In the second layer information is analyzed and it’s this layer where data mining takes place.  Data mining provides the analysis that can be shared as knowledge amongst the stakeholders and decision makers to be able to make decisions.  The hierarchy concludes when the decision has been made and is transmitted to all the stakeholders.

Since this pyramid was designed prior to today’s automation it has generally fallen out of vogue.  I believe it remains a good reference point for organizations that focus heavily on delivering meaningful content to a decision maker.  

According to Kendall and Kendall, modern data mining emerged “from the desire to use a database for more selective targeting of customers.”  The decision techniques used for presenting this information to customers have also become automated and that automation necessitates further refinement.  In relation to the cognitive hierarchy, a customer is a decision maker required to pass judgement on the knowledge presented before him.  In the area of online advertising there are a lot of hits and misses in the decision techniques that present the ads to customers.  Let me share an example.

I listened to a podcast on my phone (local audio content downloaded without going through any analytical tools).  Because of the local nature of the content no metadata was created associated with the actual topic and my use.  I didn’t see any ads based upon the topic of the show.  One of the topics discussed was web hosting using DigitalOcean.  A few days later I went to their site using google chrome and signed up.  After that I started seeing ads for DigitalOcean on other websites.  

This is a hit because it recognized I am someone interested in web hosting, but it’s also a miss because it didn’t accurately identify that I had already purchased the service through the advertized company.  This meant the advertized company spent money on ads designed for acquiring new customers that were displayed on existing customers’ screens.  This inefficiency will translate to a lower ROI with the advertiser and if low enough can cause the advertised company to take their business elsewhere.  If the loss of revenue for the advertising company is lowered enough they will likely adjust their decision techniques built into the algorithms to ensure they are delivering the most competitive product possible for their customers.
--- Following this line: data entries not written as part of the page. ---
import Summits.QuantumFields.YangMills.Theorems.EquipartitionCriticalityEquipartitionPinsProbeTangentDefs
import Summits.QuantumFields.YangMills.Theorems.EquipartitionCriticalityEquipartitionPinsProbeTangentLieFrame
import Literature.Analysis.Calculus.ClosedSubgroupExpChart
import Summits.QuantumFields.YangMills.Theorems.EquipartitionCriticalityFreeEnergyLogCoefficientExpLipschitz
import HarnessLib

/-!
# `EquipartitionPinsProbe` (crux `stmt-QuantumFields-8760`), line `Sketch` — stub `stub_tangentDefect`

Route `EquipartitionCriticality` of `QuantumFields/YangMills`, crux
`Summit.QuantumFields.YangMills.Theses.EquipartitionCriticality.EquipartitionPinsProbe`, line `Sketch`,
stub `stub_tangentDefect` (TB). For a lattice representation `r` of a compact group `G` and
`V = r.ρ g` the **tangent defect**

  `2 (N − Re tr V) − Σ_a (Re tr((V − 1) e_a†))²`

(the squared Frobenius distance `‖V − 1‖_F²` minus the squared length of the orthogonal projection
of `V − 1` onto the Lie algebra `𝔤_r`, in the orthonormal frame `e_a = lieVec r a`) is non-negative
and bounded by `K (N − Re tr V)²` uniformly in `g`.

Proof. `‖V − 1‖_F² = Re tr((V − 1)(V − 1)†) = 2 (N − Re tr V)` for unitary `V`
(`TangentTangentDefect.norm_sub_one_sq`); non-negativity is Bessel's inequality (`stub_lieFrame`).
For every `X ∈ 𝔤_r` the defect is at most `‖V − 1 − X‖_F²` (expand `‖M − Σ c_a e_a‖²` for an
orthonormal family, `TangentTangentDefect.norm_sq_sub_sum_sq_le`, and `X = Σ_a lieCoord r X a • e_a`
by the completeness part of `stub_lieFrame`). Near `1`, von Neumann's exponential chart
(`exists_exp_chart_range`) writes `V = exp X` with `X ∈ 𝔤_r`, `‖X‖ ≤ 2‖V − 1‖ ≤ 1`, and the
second-order remainder `‖exp X − 1 − X‖ ≤ (e^{‖X‖} − 1)‖X‖ ≤ 2‖X‖²` (`norm_exp_sub_exp_sub_le`)
gives the bound `256 (N − Re tr V)²`; away from `1` the defect is `≤ 2 (N − Re tr V)` with
`N − Re tr V ≥ s²/2`, whence `≤ (4/s²)(N − Re tr V)²`.

References: J. von Neumann, Math. Z. 30 (1929), §3; S. Chatterjee, arXiv:1602.01222, Lemma 11.2;
B. C. Hall, GTM 222 (2015), Thm. 3.20.
-/

noncomputable section

open scoped Matrix Matrix.Norms.Frobenius
open NormedSpace
open Literature.MathematicalPhysics.QuantumLattice Literature.MathematicalPhysics.QuantumFieldTheory

namespace Summit.QuantumFields.YangMills.Theorems.EquipartitionPinsProbe

namespace TangentTangentDefect

/-- **Defect versus distance to the span**: for an orthonormal family `v` in a real inner product
space, `‖x‖² − Σ_i ⟪v_i, x⟫² ≤ ‖x − y‖²` for every `y = Σ_i c_i v_i` in the span (the left side is the
squared distance from `x` to the span; expand and complete the square `Σ_i (⟪v_i, x⟫ − c_i)² ≥ 0`). [folklore] -/
theorem norm_sq_sub_sum_sq_le {E ι : Type*} [NormedAddCommGroup E] [InnerProductSpace ℝ E]
    [Fintype ι] {v : ι → E} (hv : Orthonormal ℝ v) (x y : E) (c : ι → ℝ)
    (hy : y = ∑ i, c i • v i) :
    ‖x‖ ^ 2 - ∑ i, (inner ℝ (v i) x) ^ 2 ≤ ‖x - y‖ ^ 2 := by
  have hxy : inner ℝ x y = ∑ i, c i * inner ℝ (v i) x := by
    rw [hy, inner_sum]
    exact Finset.sum_congr rfl fun i _ => by rw [real_inner_smul_right, real_inner_comm]
  have hyy : ‖y‖ ^ 2 = ∑ i, c i ^ 2 := by
    rw [← real_inner_self_eq_norm_sq, hy, hv.inner_sum]
    exact Finset.sum_congr rfl fun i _ => by rw [RCLike.conj_to_real, sq]
  have h0 : 0 ≤ ∑ i, (inner ℝ (v i) x - c i) ^ 2 := Finset.sum_nonneg fun i _ => sq_nonneg _
  have hexp : ∑ i, (inner ℝ (v i) x - c i) ^ 2 =
      ∑ i, (inner ℝ (v i) x) ^ 2 - 2 * ∑ i, c i * inner ℝ (v i) x + ∑ i, c i ^ 2 := by
    simp only [sub_sq, Finset.sum_add_distrib, Finset.sum_sub_distrib, Finset.mul_sum]
    exact congrArg₂ (· + ·) (congrArg₂ (· - ·) rfl (Finset.sum_congr rfl fun i _ => by ring)) rfl
  rw [norm_sub_sq_real, hxy, hyy]
  linarith

/-- **Second-order remainder of the exponential**: `‖exp X − 1 − X‖ ≤ 2 ‖X‖²` for `‖X‖ ≤ 1` in a
complete normed algebra (`‖exp X − 1 − X‖ ≤ (e^{‖X‖} − 1) ‖X‖` and `e^u − 1 ≤ 2u` on `[0, 1]`). [folklore] -/
theorem norm_exp_sub_one_sub_le {𝔸 : Type*} [NormedRing 𝔸] [NormedAlgebra ℝ 𝔸] [CompleteSpace 𝔸]
    {X : 𝔸} (hX : ‖X‖ ≤ 1) : ‖exp X - 1 - X‖ ≤ 2 * ‖X‖ ^ 2 := by
  have h := FreeEnergyLogCoefficient.norm_exp_sub_exp_sub_le (le_refl ‖X‖) (Y := 0)
    (by rw [norm_zero]; exact norm_nonneg X)
  rw [exp_zero, sub_zero] at h
  have h2 : Real.exp ‖X‖ - 1 ≤ 2 * ‖X‖ := by
    have h3 := Real.abs_exp_sub_one_le (x := ‖X‖) (by rwa [abs_of_nonneg (norm_nonneg X)])
    rw [abs_of_nonneg (norm_nonneg X)] at h3
    exact (le_abs_self _).trans h3
  calc ‖exp X - 1 - X‖ ≤ (Real.exp ‖X‖ - 1) * ‖X‖ := h
    _ ≤ 2 * ‖X‖ * ‖X‖ := mul_le_mul_of_nonneg_right h2 (norm_nonneg X)
    _ = 2 * ‖X‖ ^ 2 := by ring

variable {G : Type} [Group G] [TopologicalSpace G] (r : LatticeRep G)

/-- `‖ρ(g) − 1‖_F² = 2 (N − Re tr ρ(g))` for the unitary `ρ(g)`: `(V − 1)(V − 1)† = 2 − V − V†`. [folklore] -/
theorem norm_sub_one_sq (g : G) :
    ‖r.ρ g - 1‖ ^ 2 = 2 * ((r.N : ℝ) - (r.ρ g).trace.re) := by
  have hV : r.ρ g * (r.ρ g)ᴴ = 1 := by
    have h := Matrix.mem_unitaryGroup_iff.mp (r.mem_unitary g)
    rwa [Matrix.star_eq_conjTranspose] at h
  have h : (r.ρ g - 1) * (r.ρ g - 1)ᴴ = 1 + 1 - r.ρ g - (r.ρ g)ᴴ := by
    rw [Matrix.conjTranspose_sub, Matrix.conjTranspose_one, sub_mul, mul_sub, mul_sub, one_mul,
      mul_one, one_mul, hV]
    abel
  rw [← TangentLieFrame.trace_mul_conjTranspose_re, h, Matrix.trace_sub, Matrix.trace_sub,
    Matrix.trace_add, Matrix.trace_one, Matrix.trace_conjTranspose, Fintype.card_fin]
  simp only [Complex.sub_re, Complex.add_re, Complex.star_def, Complex.conj_re, Complex.natCast_re]
  ring

end TangentTangentDefect

open TangentTangentDefect in
/-- **Stub `stub_tangentDefect` (TB)**: for a lattice representation `r` of a compact group there is
`K` such that for every `g`, with `V = r.ρ g` and the orthonormal frame `e_a = lieVec r a` of `𝔤_r`,
`0 ≤ 2 (N − Re tr V) − Σ_a (Re tr((V − 1) e_a†))² ≤ K (N − Re tr V)²` — the deviation `V − 1` is
tangent to `𝔤_r` to second order (von Neumann's exponential chart plus `exp X − 1 − X = O(‖X‖²)`).
[cite: vonNeumann1929, §3] -/
theorem stub_tangentDefect :
    ∀ (G : Type) [Group G] [TopologicalSpace G] [CompactSpace G] (r : Literature.MathematicalPhysics.QuantumFieldTheory.LatticeRep G), ∃ K : ℝ,
      ∀ g : G,
        0 ≤ 2 * ((r.N : ℝ) - (r.ρ g).trace.re) - ∑ a : Fin (Summit.QuantumFields.YangMills.Theorems.EquipartitionPinsProbe.lieDim r), (Summit.QuantumFields.YangMills.Theorems.EquipartitionPinsProbe.lieCoord r (r.ρ g - 1) a) ^ 2 ∧
        2 * ((r.N : ℝ) - (r.ρ g).trace.re) - ∑ a : Fin (Summit.QuantumFields.YangMills.Theorems.EquipartitionPinsProbe.lieDim r), (Summit.QuantumFields.YangMills.Theorems.EquipartitionPinsProbe.lieCoord r (r.ρ g - 1) a) ^ 2 ≤
          K * ((r.N : ℝ) - (r.ρ g).trace.re) ^ 2 := by
  intro G _ _ _ r
  -- the real Hilbert–Schmidt inner product `⟨A, B⟩ = Re tr(A† B)` on `M_N(ℂ)` (tree, a `def`)
  letI : InnerProductSpace ℝ (Matrix (Fin r.N) (Fin r.N) ℂ) := frobeniusInnerProductSpace
  have hcoord : ∀ (M : Matrix (Fin r.N) (Fin r.N) ℂ) (a : Fin (lieDim r)),
      lieCoord r M a = inner ℝ (lieVec r a) M := fun M a => by
    rw [lieCoord, frobenius_inner_def, Matrix.trace_mul_comm]
  obtain ⟨horth, -, -, hcompl, hbessel⟩ := stub_lieFrame G r
  have hON : Orthonormal ℝ (lieVec r) := orthonormal_iff_ite.2 fun a b => by
    rw [← hcoord, horth b a]
    by_cases hab : a = b
    · rw [if_pos hab, if_pos hab.symm]
    · rw [if_neg hab, if_neg (Ne.symm hab)]
  -- von Neumann's chart radius
  obtain ⟨r₀, hr₀, hchart⟩ := Literature.Analysis.Calculus.exists_exp_chart_range r.ρ r.continuous
  obtain ⟨s, hs0, hsr, hs2⟩ : ∃ s : ℝ, 0 < s ∧ s ≤ r₀ ∧ s ≤ 1 / 2 :=
    ⟨min r₀ (1 / 2), lt_min hr₀ one_half_pos, min_le_left _ _, min_le_right _ _⟩
  refine ⟨max 256 (4 / s ^ 2), fun g => ?_⟩
  have hnorm : ‖r.ρ g - 1‖ ^ 2 = 2 * ((r.N : ℝ) - (r.ρ g).trace.re) := norm_sub_one_sq r g
  have hbes : ∑ a, (lieCoord r (r.ρ g - 1) a) ^ 2 ≤ 2 * ((r.N : ℝ) - (r.ρ g).trace.re) := by
    rw [← hnorm, ← TangentLieFrame.trace_mul_conjTranspose_re]
    exact hbessel _
  have hsum0 : 0 ≤ ∑ a, (lieCoord r (r.ρ g - 1) a) ^ 2 := Finset.sum_nonneg fun a _ => sq_nonneg _
  have hE0 : 0 ≤ (r.N : ℝ) - (r.ρ g).trace.re := by nlinarith [sq_nonneg ‖r.ρ g - 1‖]
  refine ⟨by linarith, ?_⟩
  by_cases hnear : ‖r.ρ g - 1‖ < s
  · -- near `1`: `V = exp X` with `X ∈ 𝔤_r`, `‖X‖ ≤ 2‖V − 1‖ ≤ 1`
    obtain ⟨X, hXgen, hXexp, hXle⟩ := hchart g (hnear.trans_le hsr)
    have hX1 : ‖X‖ ≤ 1 := hXle.trans (by linarith)
    have hXmem : X ∈ Submodule.span ℝ {X : Matrix (Fin r.N) (Fin r.N) ℂ |
        ∀ t : ℝ, exp ((t : ℂ) • X) ∈ Set.range r.ρ} := by
      refine Submodule.subset_span fun t => ?_
      obtain ⟨k, hk⟩ := hXgen t
      exact ⟨k, hk⟩
    have key := norm_sq_sub_sum_sq_le hON (r.ρ g - 1) X (lieCoord r X)
      ((hcompl X hXmem).trans (Finset.sum_congr rfl fun a _ => rfl))
    simp_rw [← hcoord] at key
    have hdef : ‖r.ρ g - 1 - X‖ ≤ 16 * ((r.N : ℝ) - (r.ρ g).trace.re) :=
      calc ‖r.ρ g - 1 - X‖ = ‖exp X - 1 - X‖ := by rw [hXexp]
        _ ≤ 2 * ‖X‖ ^ 2 := norm_exp_sub_one_sub_le hX1
        _ ≤ 2 * (2 * ‖r.ρ g - 1‖) ^ 2 := by gcongr
        _ = 16 * ((r.N : ℝ) - (r.ρ g).trace.re) := by rw [mul_pow, hnorm]; ring
    calc 2 * ((r.N : ℝ) - (r.ρ g).trace.re) - ∑ a, (lieCoord r (r.ρ g - 1) a) ^ 2
          = ‖r.ρ g - 1‖ ^ 2 - ∑ a, (lieCoord r (r.ρ g - 1) a) ^ 2 := by rw [hnorm]
      _ ≤ ‖r.ρ g - 1 - X‖ ^ 2 := key
      _ ≤ (16 * ((r.N : ℝ) - (r.ρ g).trace.re)) ^ 2 := pow_le_pow_left₀ (norm_nonneg _) hdef 2
      _ = 256 * ((r.N : ℝ) - (r.ρ g).trace.re) ^ 2 := by ring
      _ ≤ max 256 (4 / s ^ 2) * ((r.N : ℝ) - (r.ρ g).trace.re) ^ 2 :=
          mul_le_mul_of_nonneg_right (le_max_left _ _) (sq_nonneg _)
  · -- away from `1`: the defect is `≤ 2E` and `E ≥ s²/2`
    have hsle : s ≤ ‖r.ρ g - 1‖ := not_lt.1 hnear
    have hEs : s ^ 2 ≤ 2 * ((r.N : ℝ) - (r.ρ g).trace.re) := by
      rw [← hnorm]; exact pow_le_pow_left₀ hs0.le hsle 2
    have hs2pos : 0 < s ^ 2 := pow_pos hs0 2
    calc 2 * ((r.N : ℝ) - (r.ρ g).trace.re) - ∑ a, (lieCoord r (r.ρ g - 1) a) ^ 2
          ≤ 2 * ((r.N : ℝ) - (r.ρ g).trace.re) := by linarith
      _ ≤ 4 / s ^ 2 * ((r.N : ℝ) - (r.ρ g).trace.re) ^ 2 := by
          rw [div_mul_eq_mul_div, le_div_iff₀ hs2pos]
          nlinarith
      _ ≤ max 256 (4 / s ^ 2) * ((r.N : ℝ) - (r.ρ g).trace.re) ^ 2 :=
          mul_le_mul_of_nonneg_right (le_max_right _ _) (sq_nonneg _)

end Summit.QuantumFields.YangMills.Theorems.EquipartitionPinsProbe

end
The waste in this example is an obvious disadvantage to the decision techniques used in presenting the content.  This disadvantage is certainly reduced by the advantages of the system as a whole.  The automated aspect of the system comes at very low cost of setup to both the advertising and advertised companies and is built upon a system that is easy to use for both parties.

There is also the advantage of identifying the market of interested customers.  Although broadcast media content such as the non-profit NFL’s super bowl reaches a large audience of general users, that large audience has less appeal appeal for specialized products that have a narrower potential customer base.  Having the space to advertise for speciality products has been an accomplishment brought about through effective data mining.

A final advantage of the automated decision techniques used today is the speed of adjustment.  Although complex in nature the ability to massively update and apply improvements to the system is as easy as changing a few lines of code.  Advertising industries with higher overhead (printed fliers) aren’t able to respond as rapidly to changes.

Although somewhat out of vogue the cognitive hierarchy is still a valuable visual tool for understanding the processing and presentation of content relevant to decision makers even in the fast adjusting era of big data.